Yasser Arafat’s diminishing standing and credibility among Palestinians was highlighted on May 13, when he was forced to cancel a visit to the devastated Jenin refugee camp because of fears for his life. Some Arafat aides said that they were worried about heckling, others that there were timing difficulties because previous engagements had over-run, but the reality was that, a few hours before his scheduled visit, the makeshift platform amidst the ruins of the camp from which he was due to speak was torched by parties unknown.
The cancellation of the visit was a major setback for Arafat, because it had been eagerly awaited by the international media as an opportunity for Arafat to be seen, photographed and filmed in the middle of the destruction wrought by Israel’s military machine last month, while he was holed up in his besieged headquarters in Ramallah.
The cancellation of the Jenin camp visit overshadowed a tour in which Arafat travelled from Ramallah by a Jordanian military helicopter – his own have been destroyed by the Israelis – to Bethlehem, Nablus and Jenin town. In Bethlehem, he visited the Church of the Nativity, just three days after Israel lifted a siege of it following an agreement by which 13 mujahideen were exiled to Cyprus. This agreement, and the earlier one which secured his own release, by which six Palestinians accused of the assassination of the Israeli tourist minister have been handed over to US and British troops for imprisonment, have both caused widespread anger among Palestinians.
In Bethlehem, Nablus and Jenin, he also visited sites where Israeli troops have caused massive damage during their military offensive against the Palestinians. While supporters welcomed him in all three places, however, their welcome was far more muted than had been anticipated.

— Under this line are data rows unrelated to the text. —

import Summits.BirchSwinnertonDyer.BirchSwinnertonDyer.Theorems.EisensteinPrimesB11DescentCertificate
import Summits.BirchSwinnertonDyer.Rank1Residual.X2.RouteGSplitDisplay370758c1Local
import Summits.BirchSwinnertonDyer.Rank1Residual.Partition.EisensteinKernelCertificate
import HarnessLib

/-!
# Row B11 per pair, PREPRINT-FREE descent road — display `366f1 @ 3` (SPLIT-notGV; RULING L78 (3) desk-spot cell):
# `BSD(366f1, 3)` from Gross–Zagier–Kolyvagin alone + the two READS (cell `bsd-eis`, seat `bsd-eis-k5-p4` g0; door
# `Theorems/EisensteinPrimesB11DescentCertificate.lean` p536512; THEOREMS ONLY — nothing booked)

HONEST FRAMING (cell `bsd-eis`, run/shared/lean/pub/bsd-eis/; row B11 = X2c = `CellC`; crux 4 `BSDpOnCellC` stmt-BirchSwinnertonDyer-19034
OPEN; no label or count moves; BSD proved for no curve unconditionally; `BSDp` only — no main-conjecture conjunct on this road). Table row
`366f @3` of `pub/bsd-eis/k5-p4-g0/B11-DESC3R1-TABLE-v1.tsv` (3ba341440843231c): VERDICT `CERT`; record `366f1 = [1, 0, 1, -5, 20]` (`N = 366 = 2·3·61`,
SPLIT multiplicative at `3`, ψ-even), kernel `x` (`x₀ = 0`), `(s_φ̂, s_φ, m, EXCESS) = (1, 1, 2, 0)` on `isogchi` ‖ `isogcft` FIELD-IDENTICAL
(`m = 2`: rank `1` + the rational kernel point of order `3`); member `366f2`: `(1, 1, 2, 0)`; `#Ш_an = 1` on both (Cremona = PARI leg).
**IN THE KERNEL:** `isElliptic_366f1`, `isGloballyMinimal_366f1`, `split_366f1` IMPORTED BY NAME from `X2/RouteGSplitDisplay370758c1Local.lean`
(k5 route-G display; not restated); NEW here: `E[3]` reducible by the rational `Ψ₃`-root `x₀ = 0` (`Ψ₂Sq(0) = b₆ = 81 ≠ 0`), hence
`ClassX2 366f1 3`. **READ (hypotheses):** `hr : r_an = 1`, `hq`/`hv` : `#Ш_an = q`, `ord₃ q = 0`, `h : Ш[3] = 0` (EXCESS `= 0`, two engines,
kit j280759). **PUBLISHED fact BY NAME:** `hGZK` only.
Refs: [Miller2011LMS] Def. 1.1; [SilvermanAEC2009] Ex. 3.7, X.4.2; Cremona `ecdata` class 366f.
-/

set_option autoImplicit false
set_option linter.dupNamespace false

noncomputable section

open scoped Classical

open WeierstrassCurve Literature.NumberTheory.EllipticCurves
  Literature.NumberTheory.EllipticCurves.Rank1Residual
  Literature.NumberTheory.EllipticCurves.Rank1Residual.Typed
  Summit.BirchSwinnertonDyer.Rank1Residual
  Summit.BirchSwinnertonDyer.Rank1Residual.X2
  Summit.BirchSwinnertonDyer.Rank1Residual.X2.RouteGSplitDisplay370758c1Local
  Summit.BirchSwinnertonDyer.BirchSwinnertonDyer.Theorems.B11DescentCertificate

namespace Summit.BirchSwinnertonDyer.BirchSwinnertonDyer.Theorems.B11Descent366f1

/-- **`366f1[3]` is reducible — IN THE KERNEL**: `x₀ = 0` is a rational root of `Ψ₃` with `Ψ₂Sq(0) = b₆ = 81 ≠ 0` (the `x`-coordinate of
the rational `3`-torsion point generating the kernel of `366f1 → 366f2`). [cite: SilvermanAEC2009, Ex. 3.7 and III.2.3] -/
theorem not_irreducible_366f1 : ¬ (⟨1, 0, 1, -5, 20⟩ : WeierstrassCurve ℚ).HasIrreducibleModPGaloisRep 3 := by
  haveI := isElliptic_366f1
  obtain ⟨Φ, P, y, h, hΦ, -⟩ :=
    KernelDisc.exists_isRationalLine_of_eval_Ψ₃_eq_zero (W := ⟨1, 0, 1, -5, 20⟩) 0
      (by norm_num [WeierstrassCurve.Ψ₃, WeierstrassCurve.b₂, WeierstrassCurve.b₄, WeierstrassCurve.b₆,
            WeierstrassCurve.b₈])
      (by rw [KernelDisc.eval_Ψ₂Sq]; norm_num [WeierstrassCurve.b₂, WeierstrassCurve.b₄, WeierstrassCurve.b₆])
  exact not_hasIrreducibleModPGaloisRep_of_isRationalLine hΦ

/-- **`(366f1, 3)` lies in class X2** (`3` odd, `E[3]` reducible, `3 ‖ N` split multiplicative — `split_366f1` of the route-G display) — in the
kernel. [folklore] -/
theorem classX2_366f1 : ClassX2 (⟨1, 0, 1, -5, 20⟩ : WeierstrassCurve ℚ) 3 :=
  ⟨by decide, not_irreducible_366f1, split_366f1.hasMultiplicativeReductionAtPrime⟩

/-- **X2c INSTANCE, DESCENT ROAD — `BSD(366f1, 3)` at a SPLIT Eisenstein prime** from Gross–Zagier–Kolyvagin (`hGZK`) and the two READS on
`366f1`, through `X2.cellC_bsdp_of_shaAn_unit_of_noPTorsion`. No `𝓛`-invariant, no Iwasawa input. Nothing booked; `BSDp` only.
[cite: Miller2011LMS, §1 and Def. 1.1] -/
theorem bsdp_366f1_at_three_of_descent (hGZK : rank_eq_analyticRank_of_analyticRank_le_one)
    (W : WeierstrassCurve ℚ) [W.IsElliptic] [W.IsGloballyMinimal] (hW : W = ⟨1, 0, 1, -5, 20⟩)
    (hr : W.analyticRank = 1) {q : ℚ} (hq : shaAn W = (q : ℂ)) (hv : padicValRat 3 q = 0)
    (h : ∀ x : W.sha, (3 : ℤ) • x = 0 → x = 0) : BSDp W 3 := by
  subst hW
  exact X2.cellC_bsdp_of_shaAn_unit_of_noPTorsion _ 3 hGZK ⟨hr, classX2_366f1⟩ hq hv h

/-- **The same on the route's cell predicate**: `CellC 366f1 3 → BSD(366f1, 3)` modulo GZK and the two reads.
[cite: Miller2011LMS, §1 and Def. 1.1] -/
theorem targetC_366f1_at_three_of_descent (hGZK : rank_eq_analyticRank_of_analyticRank_le_one)
    (W : WeierstrassCurve ℚ) [W.IsElliptic] [W.IsGloballyMinimal] (hW : W = ⟨1, 0, 1, -5, 20⟩)
    {q : ℚ} (hq : shaAn W = (q : ℂ)) (hv : padicValRat 3 q = 0) (h : ∀ x : W.sha, (3 : ℤ) • x = 0 → x = 0) :
    CellC W 3 → BSDp W 3 :=
  fun hc ↦ bsdp_366f1_at_three_of_descent hGZK W hW hc.1 hq hv h

/-- **DECISION at the pair**: under the descent read `Ш(366f1)[3] = 0`, `BSD(366f1, 3) ↔ ord₃ #Ш_an = 0`. [cite: Miller2011LMS, §1 and Def. 1.1] -/
theorem bsdp_366f1_at_three_iff_of_descent (hGZK : rank_eq_analyticRank_of_analyticRank_le_one)
    (W : WeierstrassCurve ℚ) [W.IsElliptic] [W.IsGloballyMinimal] (hW : W = ⟨1, 0, 1, -5, 20⟩)
    (hr : W.analyticRank = 1) (h : ∀ x : W.sha, (3 : ℤ) • x = 0 → x = 0) {q : ℚ} (hq : shaAn W = (q : ℂ)) :
    BSDp W 3 ↔ padicValRat 3 q = 0 := by
  subst hW
  exact X2.cellC_bsdp_iff_padicValRat_shaAn_eq_zero_of_noPTorsion _ 3 hGZK ⟨hr, classX2_366f1⟩ h hq

end Summit.BirchSwinnertonDyer.BirchSwinnertonDyer.Theorems.B11Descent366f1

end
/-- `1 - s²/(1+s²) = 1/(1+s²)`, so `-log(1 - s²/(1+s²)) = log(1+s²)`. [folklore] -/
theorem neg_log_one_sub_slopeArg (s : ℝ) :
    -Real.log (1 - s ^ 2 / (1 + s ^ 2)) = Real.log (1 + s ^ 2) := by
  have h1 : (0 : ℝ) < 1 + s ^ 2 := by positivity
  rw [show 1 - s ^ 2 / (1 + s ^ 2) = (1 + s ^ 2)⁻¹ by field_simp; ring, Real.log_inv, neg_neg]

/-- **`Ĝ_{a(κ),κ}(z) = ₂F₁(η, η, 1/2, w²/(1+w²))`, `w = Re z / Im z`**, for `Im z ≠ 0`, `κ ≠ 0`.
[cite: RohdeSchramm2005, Lemma 6.3] -/
theorem rsGhat_rsExponent_eq {κ : ℝ} (hκ : κ ≠ 0) {Z : ℂ} (hZ : Z.im ≠ 0) :
    rsGhat (rsExponent κ) κ Z = rsGhatW κ (Z.re / Z.im) := by
  rw [rsGhat, rsEta₀_rsExponent hκ, rsEta₁_rsExponent hκ, re_sq_div_eq hZ, rsGhatW]

/-- `rsGhatW` is even in `w` (it depends on `w²`). [folklore] -/
theorem rsGhatW_neg (κ w : ℝ) : rsGhatW κ (-w) = rsGhatW κ w := by
  simp [rsGhatW]

/-- `rsGhatW κ w = rsGhatW κ |w|`. [folklore] -/
theorem rsGhatW_abs (κ w : ℝ) : rsGhatW κ |w| = rsGhatW κ w := by
  simp [rsGhatW, sq_abs]

/-- At `w = 0` (the point `i`): `Ĝ(i) = 1` ("Note that `Ĝ(i) = 1`", p. 905). [cite: RohdeSchramm2005, Lemma 6.3] -/
theorem rsGhatW_zero (κ : ℝ) : rsGhatW κ 0 = 1 := by
  simp [rsGhatW]

/-- `1 ≤ rsGhatW κ w` for `κ ≥ 8`. [folklore] -/
theorem one_le_rsGhatW {κ : ℝ} (hκ : 8 ≤ κ) (w : ℝ) : 1 ≤ rsGhatW κ w :=
  one_le_hypHalf (by linarith [one_quarter_le_rsEta hκ]) (rsEta_lt_half (by linarith)).le
    (slopeArg_nonneg w) (slopeArg_lt_one w)

/-- `0 < rsGhatW κ w` for `κ ≥ 8` ("`Ĝ(x + i) > 0` for every `x ∈ ℝ`", p. 905, here immediate).
[cite: RohdeSchramm2005, Lemma 6.3] -/
theorem rsGhatW_pos {κ : ℝ} (hκ : 8 ≤ κ) (w : ℝ) : 0 < rsGhatW κ w :=
  one_pos.trans_le (one_le_rsGhatW hκ w)

/-- **Monotonicity in `|w|`**: `|w| ≤ s → rsGhatW κ w ≤ rsGhatW κ s` (`κ ≥ 8`) — "`Ĝ(z_{t∧T})` is
bounded" (p. 905). [cite: RohdeSchramm2005, Lemma 6.3] -/
theorem rsGhatW_le_of_abs_le {κ : ℝ} (hκ : 8 ≤ κ) {w s : ℝ} (h : |w| ≤ s) :
    rsGhatW κ w ≤ rsGhatW κ s :=
  hypHalf_mono (by linarith [one_quarter_le_rsEta hκ]) (rsEta_lt_half (by linarith)).le
    (slopeArg_nonneg w) (slopeArg_mono h) (slopeArg_lt_one s)

/-- **`Ĝ(s + i) ≥ 1 + 2η² log(1 + s²)`** for `κ ≥ 8` (`η = 1/2 - 2/κ ≥ 1/4`).
[cite: RohdeSchramm2005, Lemma 6.3] -/
theorem rsGhatW_ge_log {κ : ℝ} (hκ : 8 ≤ κ) (s : ℝ) :
    1 + 2 * rsEta κ ^ 2 * Real.log (1 + s ^ 2) ≤ rsGhatW κ s := by
  have := hypHalf_ge (one_quarter_le_rsEta hκ) (rsEta_lt_half (by linarith)).le
    (slopeArg_nonneg s) (slopeArg_lt_one s)
  rwa [neg_log_one_sub_slopeArg] at this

The evidence of Arafat’s declining popularity and standing is bad news for Arafat, but may be welcome elsewhere. Some Israelis have long since decided to try to get rid of him, in the hope that he can be replaced by a more pliable and cooperative successor. Washington also has decided to target him for criticism, demanding the reform of the Palestinian Authority’s political structures and processes, apparently thinking that more open and accountable government-something Arafat has been reluctant to concede- would be more cooperative. This demand has also been backed by Sharon.
Sharon and his backers in Washington are reported to believe that a different PA, which is less corrupt and more effective in government, would be more pliable and cooperative. This argument they present as saying that such a Palestinian regime would be easier to work with. What they mean, of course, is that it would be easier to control.
The Israeli media has reported that Sharon’s recent talks with Bush were dominated by this issue, and that he came back from Washington with two major agreements. The first was that the PA in its present form should be dismantled, to be replaced with a more democratic order, and the second is that all negotiations with the Palestinians should be put off until this process is completed.
This is the thinnest possible cover for suspending the peace process until Israel’s aims in Palestinian areas are achieved. Although some continue to talk of the ethnic cleansing of all Palestinians and their transfer to Jordan – a process now being widely touted in Washington – most Israelis and Americans probably realize that this is not realistic. An alternative would be to place the Palestinians under the rule of a puppet regime, as was attempted by the Oslo process.
This approach failed because of Israel’s determination to maintain absolute control and to continue to expand its settlements, in the hope of pushing the Palestinians out. Now it is apparently being tried again.
It is, however, no likelier to succeed this time round than the last. The Palestinians are unhappy with the rule of Arafat and his cronies, and are also interested in political reform and better government, but they know that any regime that the Israelis and the West approve of will not be working for their interests. The parties that are receiving their support – Hamas and Islamic Jihad – are the ones that are determined to resist zionist plans by any means necessary, and are willing to fight to do so.
Mr. Iqbal Siddiqui is Editor of Crescent International and Research Fellow at the Institute of Islamic Contemporary Thought.